Excuse moi de ne pas t’avoir écrit plutôt mais le
directeur nous a flanqué trois jours sans pitance pour avoir
essayé de faire parvenir des lettres à mon cousin. Je
viens de m’adresser aux grands parents. Pour la prochaine
récolte de pommes de terre, j’espère pouvoir les aider.
Mon camarade me dit qu’il reçu ta lettre cet après-midi.

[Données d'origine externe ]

import Summits.AtomisticToContinuum.HydrodynamicLimit.Theorems.StiffCollisionalRelaxationAprioriBoundsTruncationTools
import Literature.Barriers.AtomisticToContinuum.HighMomentumCutoff
import HarnessLib

/-!
# Component (i) of the a-priori crux from Gaussian velocity tails in the mean plus a fixed-time velocity LLN
(stub `partOneOfTails`)

Supporting file of the line `Sketch` for the crux `AprioriBounds` (stmt-AtomisticToContinuum-14827;
`StiffCollisionalRelaxation.AprioriBounds` = `CollisionIsometryCLT.AprioriBoundsPreShock`), lead prover
`prover-line-stmt-AtomisticToContinuum-14827-c4-0`, reshape r7 of component (i).

Component (i) asks, with probability `→ 1`, a FIXED bound on the time-averaged empirical exponential velocity
moment `∫₀ᵗ (N+1)⁻¹∑ᵢ e^{λ|vᵢ(s)|²} ds`.  Reshape r7 splits it into its two logically independent contents:
(tails) an EXPECTED Gaussian moment at some rate `c` along the flow, uniformly in `N ≥ N₀` and `s ≤ t`
(Nachtergaele–Yau's high-momentum cutoff II.1, the observable `expVelocityMoment c` of the barrier file
`HighMomentumCutoff`; = the body of the item `SpeedCapSurgery.GaussianVelocityTails`), and (concentration) convergence in
probability, at every fixed time, of the TRUNCATED averages `(N+1)⁻¹∑ᵢ (e^{(c/2)|vᵢ(s)|²} ∧ K)` to some constant.
This file proves the glue `stub_partOneOfTails`: tails + concentration ⟹ (i) with `λ = c/2` and threshold
`t·C + 1`, for the local Gibbs laws of any continuous positive profiles at any `0 < σ ≤ 1/2` and any family of
hard-sphere flows (no Euler solution enters).  The model-independent steps (convergence in probability ⇒ `L¹` for
bounded variables, centring at the mean, the truncation inequality, joint a.e.-measurability along the flow,
dominated convergence on the window, and the Markov–Tonelli bound `measure_timeAvg_gt_le_of_trunc`) are in
`…AprioriBoundsTruncationTools.lean`.

## Proof

Fix `K > 0` and write `aᵢ = e^{(c/2)|vᵢ|²} ≥ 1`, `G = (N+1)⁻¹∑aᵢ`, `W = (N+1)⁻¹∑(aᵢ ∧ K) ∈ [0, K]`,
`G₂ = (N+1)⁻¹∑aᵢ² = (N+1)⁻¹∑e^{c|vᵢ|²}`.  Pointwise `0 ≤ G − W ≤ G₂/K` (from `a − a ∧ K ≤ a²/K`) and `W ≤ G₂`.
Centre `W(Φ_s z)` at its mean `e(s) = E W(Φ_s ·) ≤ C` (measurable in `s` up to a null set, by Tonelli on
`good × [0,t]`).  On a good orbit `∫₀ᵗ G = ∫₀ᵗ (W − e) + ∫₀ᵗ e + ∫₀ᵗ (G − W) ≤ ∫₀ᵗ |W − e| + tC + ∫₀ᵗ (G − W)`, so the
bad event `{tC + 1 < ∫₀ᵗ G}` forces `1 ≤ Y(z) = ∫₀ᵗ (|W − e| + G₂/K)(Φ_s z) ds`; Markov and Tonelli give
`P(bad) ≤ ∫₀ᵗ E|W(Φ_s ·) − e(s)| ds + tC/K`.  The integrand of the first term is `≤ K` and tends to `0` for every
`s` (bounded variables converging in probability to a constant converge in `L¹`, and centring at the mean costs a
factor `2`), so the first term tends to `0` by dominated convergence; hence `limsup_N P(bad) ≤ tC/K` for every `K`.

No new definitions, no named facts; axioms `propext`, `Classical.choice`, `Quot.sound`.
-/

noncomputable section

open MeasureTheory Filter Set Topology
open scoped ENNReal

namespace Summit.AtomisticToContinuum.HydrodynamicLimit.Theorems.AdiabatCeiling

open Literature.MathematicalPhysics.KineticTheory Literature.Analysis.FluidPDE
open Literature.Barriers.AtomisticToContinuum (expVelocityMoment)

/-- STUB `partOneOfTails` of the line `Sketch` (reshape r7, cycle 5; PROVED): **an expected Gaussian velocity
moment at rate `c` along the flow, uniformly in `N ≥ N₀` and `s ≤ t`, plus convergence in probability of the
truncated averages `(N+1)⁻¹∑ᵢ (e^{(c/2)|vᵢ(s)|²} ∧ K)` at every fixed time `s ≤ t` and every level `K`, imply
component (i) of the crux with `λ = c/2` and threshold `t·C + 1`:
`P_N{t·C + 1 < ∫₀ᵗ (N+1)⁻¹∑ᵢ e^{(c/2)|vᵢ(s)|²} ds} → 0`.**  For the local Gibbs laws of any continuous profiles
`a₀, θ₀ > 0`, `u₀`, any `0 < σ ≤ 1/2` and any family of hard-sphere flows. -/
theorem stub_partOneOfTails :
    ∀ (a₀ θ₀ : T3 → ℝ) (u₀ : T3 → V3), Continuous a₀ → Continuous θ₀ → Continuous u₀ →
      (∀ x, 0 < a₀ x) → (∀ x, 0 < θ₀ x) →
      ∀ (σ : ℝ), 0 < σ → σ ≤ 1 / 2 →
      ∀ (Φ : (N : ℕ) → HardSphereFlow (Torus.geometry (Fin 3)) (hsDiameter σ N) (N + 1))
        (t c : ℝ) (C : ℝ≥0∞) (N₀ : ℕ), 0 < t → 0 < c → C < ⊤ →
        (∀ N : ℕ, N₀ ≤ N → ∀ s ∈ Icc 0 t,
          ∫⁻ z, Literature.Barriers.AtomisticToContinuum.expVelocityMoment c ((Φ N).flow s z)
            ∂(localGibbsLaw σ a₀ u₀ θ₀ N (Φ N)) ≤ C) →
        (∀ K : ℝ, ∀ s ∈ Icc 0 t, ∃ m : ℝ, ∀ δ : ℝ, 0 < δ →
          Tendsto (fun N : ℕ => localGibbsLaw σ a₀ u₀ θ₀ N (Φ N)
            {z | δ < |(∫ y, min (Real.exp (c / 2 * ‖y.2‖ ^ 2)) K ∂(empiricalMeasure ((Φ N).flow s z))) - m|})
            atTop (𝓝 0)) →
        Tendsto (fun N : ℕ => localGibbsLaw σ a₀ u₀ θ₀ N (Φ N)
          {z | t * C.toReal + 1 < ∫ s in Icc 0 t, ∫ y, Real.exp (c / 2 * ‖y.2‖ ^ 2)
            ∂(empiricalMeasure ((Φ N).flow s z))}) atTop (𝓝 0) := by
  intro a₀ θ₀ u₀ ha hθ hu ha0 hθ0 σ _hσ hσ2 Φ t c C N₀ ht hc hC htails hlln
  set P : (N : ℕ) → Measure (Config (N + 1) (Fin 3) T3) := fun N => localGibbsLaw σ a₀ u₀ θ₀ N (Φ N) with hP
  haveI hprob : ∀ N, IsProbabilityMeasure (P N) := fun N =>
    isProbabilityMeasure_localGibbsLaw ha hθ hu ha0 hθ0 hσ2 N (Φ N)
  have hgood0 : ∀ N, P N (Φ N).goodᶜ = 0 := fun N => by
    simp only [hP]
    rw [localGibbsLaw_eq]
    exact (localGibbsMeasure_absolutelyContinuous σ _ _ _ N (Φ N)) (Φ N).measure_compl_good
  set ν : Measure ℝ := volume.restrict (Icc 0 t) with hν
  refine ENNReal.tendsto_nhds_zero.2 fun ε hε => ?_
  rcases eq_top_or_lt_top ε with rfl | hεtop
  · exact Eventually.of_forall fun N => le_top
  -- the truncation level `K`, chosen so that `(C/K)·t ≤ ε/2`
  have hε0 : 0 < ε.toReal := ENNReal.toReal_pos hε.ne' hεtop.ne
  set K : ℝ := 2 * C.toReal * t / ε.toReal + 1 with hKdef
  have hK : 0 < K := by positivity
  have hCK : C / ENNReal.ofReal K * ENNReal.ofReal t ≤ ε / 2 := by
    have h2 : ε / 2 = ENNReal.ofReal (ε.toReal / 2) := by
      rw [ENNReal.ofReal_div_of_pos two_pos, ENNReal.ofReal_toReal hεtop.ne, ENNReal.ofReal_ofNat]
    rw [← ENNReal.ofReal_toReal hC.ne, ← ENNReal.ofReal_div_of_pos hK, ← ENNReal.ofReal_mul (by positivity),
      h2]
    refine ENNReal.ofReal_le_ofReal ?_
    rw [div_mul_eq_mul_div, div_le_iff₀ hK]
    have hKε : ε.toReal / 2 * K = C.toReal * t + ε.toReal / 2 := by
      rw [hKdef]
      field_simp
    rw [hKε]
    linarith
  -- the observables at level `K`
  set G : (N : ℕ) → Config (N + 1) (Fin 3) T3 → ℝ :=
    fun N w => ((N + 1 : ℕ) : ℝ)⁻¹ * ∑ i, Real.exp (c / 2 * ‖(w i).2‖ ^ 2) with hG
  set W : (N : ℕ) → Config (N + 1) (Fin 3) T3 → ℝ :=
    fun N w => ((N + 1 : ℕ) : ℝ)⁻¹ * ∑ i, min (Real.exp (c / 2 * ‖(w i).2‖ ^ 2)) K with hW
  have hGm : ∀ N, Measurable (G N) := fun N =>
    measurable_const.mul (Finset.measurable_sum _ fun i _ =>
      ((measurable_pi_apply i).snd.norm.pow_const 2 |>.const_mul (c / 2)).exp)
  have hWm : ∀ N, Measurable (W N) := fun N =>
    measurable_const.mul (Finset.measurable_sum _ fun i _ =>
      ((measurable_pi_apply i).snd.norm.pow_const 2 |>.const_mul (c / 2)).exp.min measurable_const)
  have hMm : ∀ N, Measurable (fun w : Config (N + 1) (Fin 3) T3 => expVelocityMoment c w) := fun N =>
    (measurable_const.mul (Finset.measurable_sum _ fun i _ =>
      ((measurable_pi_apply i).snd.norm.pow_const 2 |>.const_mul c).exp)).ennreal_ofReal
  have hGemp : ∀ N (w : Config (N + 1) (Fin 3) T3),
      ∫ y, Real.exp (c / 2 * ‖y.2‖ ^ 2) ∂(empiricalMeasure w) = G N w := fun N w => by
    simp only [hG, integral_empiricalMeasure]
  have hWemp : ∀ N (w : Config (N + 1) (Fin 3) T3),
      ∫ y, min (Real.exp (c / 2 * ‖y.2‖ ^ 2)) K ∂(empiricalMeasure w) = W N w := fun N w => by
    simp only [hW, integral_empiricalMeasure]
  -- pointwise facts
  have hW0 : ∀ N w, 0 ≤ W N w := fun N w =>
    mul_nonneg (by positivity) (Finset.sum_nonneg fun i _ => le_min (Real.exp_pos _).le hK.le)
  have hWK : ∀ N w, W N w ≤ K := fun N w => by
    simp only [hW]
    calc ((N + 1 : ℕ) : ℝ)⁻¹ * ∑ i, min (Real.exp (c / 2 * ‖(w i).2‖ ^ 2)) K
        ≤ ((N + 1 : ℕ) : ℝ)⁻¹ * ∑ _i : Fin (N + 1), K :=
          mul_le_mul_of_nonneg_left (Finset.sum_le_sum fun i _ => min_le_right _ _) (by positivity)
      _ = K := by
          rw [Finset.sum_const, Finset.card_univ, Fintype.card_fin, nsmul_eq_mul, ← mul_assoc,
            inv_mul_cancel₀ (by positivity), one_mul]
  have hWG : ∀ N w, W N w ≤ G N w := fun N w =>
    mul_le_mul_of_nonneg_left (Finset.sum_le_sum fun i _ => min_le_left _ _) (by positivity)
  have hsq : ∀ v : V3, Real.exp (c / 2 * ‖v‖ ^ 2) ^ 2 = Real.exp (c * ‖v‖ ^ 2) := fun v => by
    rw [sq, ← Real.exp_add]
    ring_nf
  have hrem : ∀ N (w : Config (N + 1) (Fin 3) T3),
      ENNReal.ofReal (G N w - W N w) ≤ expVelocityMoment c w / ENNReal.ofReal K := by
    intro N w
    have hle : G N w - W N w ≤ ((N + 1 : ℕ) : ℝ)⁻¹ * ∑ i, Real.exp (c * ‖(w i).2‖ ^ 2) / K := by
      simp only [hG, hW]
      rw [← mul_sub, ← Finset.sum_sub_distrib]
      refine mul_le_mul_of_nonneg_left (Finset.sum_le_sum fun i _ => ?_) (by positivity)
      have h := sub_min_le_sq_div (a := Real.exp (c / 2 * ‖(w i).2‖ ^ 2)) hK
      rwa [hsq] at h
    calc ENNReal.ofReal (G N w - W N w)
        ≤ ENNReal.ofReal (((N + 1 : ℕ) : ℝ)⁻¹ * ∑ i, Real.exp (c * ‖(w i).2‖ ^ 2) / K) :=
          ENNReal.ofReal_le_ofReal hle
      _ = ENNReal.ofReal ((((N + 1 : ℕ) : ℝ)⁻¹ * ∑ i, Real.exp (c * ‖(w i).2‖ ^ 2)) / K) := by
          rw [← Finset.sum_div, mul_div_assoc]
      _ = expVelocityMoment c w / ENNReal.ofReal K := by
          rw [ENNReal.ofReal_div_of_pos hK]
          rfl
  have hWM : ∀ N (w : Config (N + 1) (Fin 3) T3), ENNReal.ofReal (W N w) ≤ expVelocityMoment c w := by
    intro N w
    refine ENNReal.ofReal_le_ofReal (mul_le_mul_of_nonneg_left (Finset.sum_le_sum fun i _ => ?_) (by positivity))
    refine (min_le_left _ _).trans (Real.exp_le_exp.2 ?_)
    nlinarith [sq_nonneg ‖(w i).2‖, hc.le]
  have hGbdd : ∀ N, ∀ z ∈ (Φ N).good, ∃ B : ℝ, ∀ s, G N ((Φ N).flow s z) ≤ B := by
    intro N z hz
    refine ⟨Real.exp (c / 2 * (2 * configEnergy z)), fun s => ?_⟩
    have h := AprioriBoundsNegative.expAvg_le_exp_lam_energy (N := N) (lam := c / 2) (by positivity)
      ((Φ N).flow s z)
    rw [(Φ N).configEnergy_flow hz s] at h
    exact h
  -- the means `e N s = E W_N(Φ_s ·)` and their properties
  set e : ℕ → ℝ → ℝ := fun N s => ∫ z, W N ((Φ N).flow s z) ∂P N with he
  have hXint : ∀ N s, Integrable (fun z => W N ((Φ N).flow s z)) (P N) := fun N s =>
    integrable_of_mem_Icc ((hWm N).comp ((Φ N).measurable_flow s)) (fun z => hW0 N _) (fun z => hWK N _)
  have he0 : ∀ N s, 0 ≤ e N s := fun N s => integral_nonneg fun z => hW0 N _
  have heK : ∀ N s, e N s ≤ K := by
    intro N s
    calc e N s ≤ ∫ _z, K ∂P N := integral_mono (hXint N s) (integrable_const K) fun z => hWK N _
      _ = K := by rw [integral_const, probReal_univ, one_smul]
  have he_lint : ∀ N s, ENNReal.ofReal (e N s) = ∫⁻ z, ENNReal.ofReal (W N ((Φ N).flow s z)) ∂P N :=
    fun N s => ofReal_integral_eq_lintegral_ofReal (hXint N s) (ae_of_all _ fun z => hW0 N _)
  have heC : ∀ N, N₀ ≤ N → ∀ s ∈ Icc 0 t, e N s ≤ C.toReal := by
    intro N hN s hs
    have h1 : ENNReal.ofReal (e N s) ≤ C := by
      rw [he_lint]
      exact (lintegral_mono fun z => hWM N _).trans (htails N hN s hs)
    exact (ENNReal.ofReal_le_iff_le_toReal hC.ne).1 h1
  have he_aem : ∀ N, AEMeasurable (e N) ν := by
    intro N
    have hprodW : AEMeasurable
        (fun p : Config (N + 1) (Fin 3) T3 × ℝ => ENNReal.ofReal (W N ((Φ N).flow p.2 p.1))) ((P N).prod ν) :=
      aemeasurable_comp_flow_prod₂ (Φ N) ((hWm N).ennreal_ofReal.comp measurable_fst) (hgood0 N) ν
    refine hprodW.lintegral_prod_left'.ennreal_toReal.congr (ae_of_all _ fun s => ?_)
    simp only
    rw [← he_lint, ENNReal.toReal_ofReal (he0 N s)]
  -- the centred `L¹` errors `H N s` and their properties
  set H : ℕ → ℝ → ℝ≥0∞ := fun N s => ∫⁻ z, ENNReal.ofReal |W N ((Φ N).flow s z) - e N s| ∂P N with hH
  have hHK : ∀ N s, H N s ≤ ENNReal.ofReal K := by
    intro N s
    calc H N s ≤ ∫⁻ _z, ENNReal.ofReal K ∂P N := lintegral_mono fun z => ENNReal.ofReal_le_ofReal
            (abs_sub_le_iff.2 ⟨by linarith [hWK N ((Φ N).flow s z), he0 N s],
              by linarith [hW0 N ((Φ N).flow s z), heK N s]⟩)
      _ = ENNReal.ofReal K := by rw [lintegral_const, measure_univ, mul_one]
  have hHm : ∀ N, AEMeasurable (H N) ν := fun N =>
    (((aemeasurable_real_comp_flow_prod (Φ N) (hWm N) (hgood0 N) ν).sub
      (he_aem N).comp_snd).abs.ennreal_ofReal).lintegral_prod_left'
  have hHlim : ∀ s ∈ Icc 0 t, Tendsto (fun N => H N s) atTop (𝓝 0) := by
    intro s hs
    obtain ⟨m, hm⟩ := hlln K s hs
    have hm' : ∀ δ : ℝ, 0 < δ →
        Tendsto (fun N => P N {z | δ < |W N ((Φ N).flow s z) - m|}) atTop (𝓝 0) := by
      intro δ hδ
      have h := hm δ hδ
      simp only [hWemp] at h
      exact h
    have hA := tendsto_lintegral_abs_sub_const P (fun N z => W N ((Φ N).flow s z))
      (fun N => (hWm N).comp ((Φ N).measurable_flow s)) (fun N z => hW0 N _) (fun N z => hWK N _) m hm'
    have h2A : Tendsto (fun N => 2 * ∫⁻ z, ENNReal.ofReal |W N ((Φ N).flow s z) - m| ∂P N) atTop (𝓝 0) := by
      have h := ENNReal.Tendsto.const_mul (a := 2) hA (Or.inr ENNReal.ofNat_ne_top)
      rwa [mul_zero] at h
    refine tendsto_of_tendsto_of_tendsto_of_le_of_le tendsto_const_nhds h2A (fun _ => bot_le) fun N => ?_
    exact lintegral_abs_sub_integral_le (hXint N s) m
  have hI : Tendsto (fun N => ∫⁻ s in Icc 0 t, H N s) atTop (𝓝 0) :=
    tendsto_setLIntegral_Icc_of_dominated H hHm (fun N => ae_of_all _ fun s => hHK N s)
      ((ae_restrict_iff' measurableSet_Icc).2 (ae_of_all _ fun s hs => hHlim s hs))
  -- conclusion: for `N ≥ N₀` with `∫₀ᵗ H_N ≤ ε/2`
  filter_upwards [eventually_ge_atTop N₀, ENNReal.tendsto_nhds_zero.1 hI (ε / 2) (ENNReal.half_pos hε.ne')]
    with N hN hIN
  have hev : {z : Config (N + 1) (Fin 3) T3 | t * C.toReal + 1 < ∫ s in Icc 0 t,
      ∫ y, Real.exp (c / 2 * ‖y.2‖ ^ 2) ∂(empiricalMeasure ((Φ N).flow s z))} =
      {z | t * C.toReal + 1 < ∫ s in Icc 0 t, G N ((Φ N).flow s z)} := by
    ext z
    simp only [mem_setOf_eq, hGemp]
  rw [hev]
  have hmain := measure_timeAvg_gt_le_of_trunc (Φ N) (P N) (hprob N) (hgood0 N) (hGm N) (hWm N) (hMm N) ht
    (C := C) (hW0 N) (hWK N) (hWG N) (hrem N) (hGbdd N) (fun s hs => htails N hN s hs) (he_aem N) (he0 N)
    (heK N) (heC N hN)
  calc P N {z | t * C.toReal + 1 < ∫ s in Icc 0 t, G N ((Φ N).flow s z)}
      ≤ (∫⁻ s in Icc 0 t, H N s) + C / ENNReal.ofReal K * ENNReal.ofReal t := hmain
    _ ≤ ε / 2 + ε / 2 := add_le_add hIN hCK
    _ = ε := ENNReal.add_halves ε

end Summit.AtomisticToContinuum.HydrodynamicLimit.Theorems.AdiabatCeiling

Il me charge de t’adresser ses amitiés ; Tu es certainement
au courant des évènements qui se déroulent
à l’Est, magnifiques. Mon dieu, le soleil brille sur les toits
et parmi ces rayons, Dieu a bien voulu nous en accorder quelques uns.
La
mère est malade et la petite a des boutons. Je ne crois pas
qu’elle soit mal soignée. L’air du pays catalan ou d’Italie lui
ferait du bien Nous fumons comme des pompiers grâce au tabac de
ton père. J’admire cette attitude
« patriote ».Il parait que les patriotes en font
des leurs dans tous les coins de France. Je suis avec de bons camarades
comme dans l’autre cellule. Ceux qui sont ici, quelque soit leur
religion, sont ici pour quelque chose.
Je
t’envoie de forts baisers
Jaime.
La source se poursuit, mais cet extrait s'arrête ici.